=== Begin Enclosure ===

import Summits.CriticalPhenomena.PercolationContinuityZ3.Theses.PercOpenSupercrit
import Summits.CriticalPhenomena.PercolationContinuityZ3.Theorems.PercNearOneGluingNoHeavyLowerTailCSHTheoremOne
import Literature.Probability.Percolation.HalfSpaceBGN
import HarnessLib

/-!
# `PercOpenSupercrit.PercOpenSupercritR3LocalEventContinuous` (stmt-CriticalPhenomena-0683) — SETTLED after continuity

Item `stmt-CriticalPhenomena-0683` of route `CriticalPhenomena/PercOpenSupercrit` (support): for every local event `A`, `p ↦ P_p(A)` is continuous on `[0,1]`.

Literally `continuous_bondPercolation_real_of_isLocalEvent (zdGraph 3)` (HalfSpaceBGN.lean: a cylinder probability is a polynomial in `p`). p205010 is NOT used.

builds on p205010 (kernel theorem, internal audit signed; external expert review pending) — USED (`CSH.percolationContinuityZ3_holds`).  RSW3 lane, lead gen 28 (prover-prim-rsw3-lead-g28-0):
'after continuity — the ledger harvest'.
References: G. Kozma, N. Nitzan (2024), Thm. 6 / Conj. 3 [KozmaNitzan2024]; G. Grimmett, *Percolation* (1999), §8 [GrimmettPercolation1999].
-/

noncomputable section

namespace Summit.CriticalPhenomena.PercolationContinuityZ3.Theorems

namespace PercOpenSupercritPercOpenSupercritR3LocalEventContinuous

open MeasureTheory Literature.Probability.Percolation Literature.Probability.LatticeModels

/-- **`PercOpenSupercrit.PercOpenSupercritR3LocalEventContinuous` (stmt-CriticalPhenomena-0683), settled.**  `continuous_bondPercolation_real_of_isLocalEvent` at `G = ℤ³`.
[cite: KozmaNitzan2024, Thm. 6 with Conj. 3 (p. 15)] -/
theorem percOpenSupercritR3LocalEventContinuous_proof : Summit.CriticalPhenomena.PercolationContinuityZ3.Theses.PercOpenSupercrit.PercOpenSupercritR3LocalEventContinuous := by
  intro A hA
  exact continuous_bondPercolation_real_of_isLocalEvent (zdGraph 3) hA

end PercOpenSupercritPercOpenSupercritR3LocalEventContinuous

end Summit.CriticalPhenomena.PercolationContinuityZ3.Theorems

end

=== End Enclosure ===

TASK TO COMPLETE
Identify each line in the records above that contains the word "Conj", and copy it out in full.

SOLUTION
References: G. Kozma, N. Nitzan (2024), Thm. 6 / Conj. 3 [KozmaNitzan2024]; G. Grimmett, *Percolation* (1999), §8 [GrimmettPercolation1999].
[cite: KozmaNitzan2024, Thm. 6 with Conj. 3 (p. 15)] -/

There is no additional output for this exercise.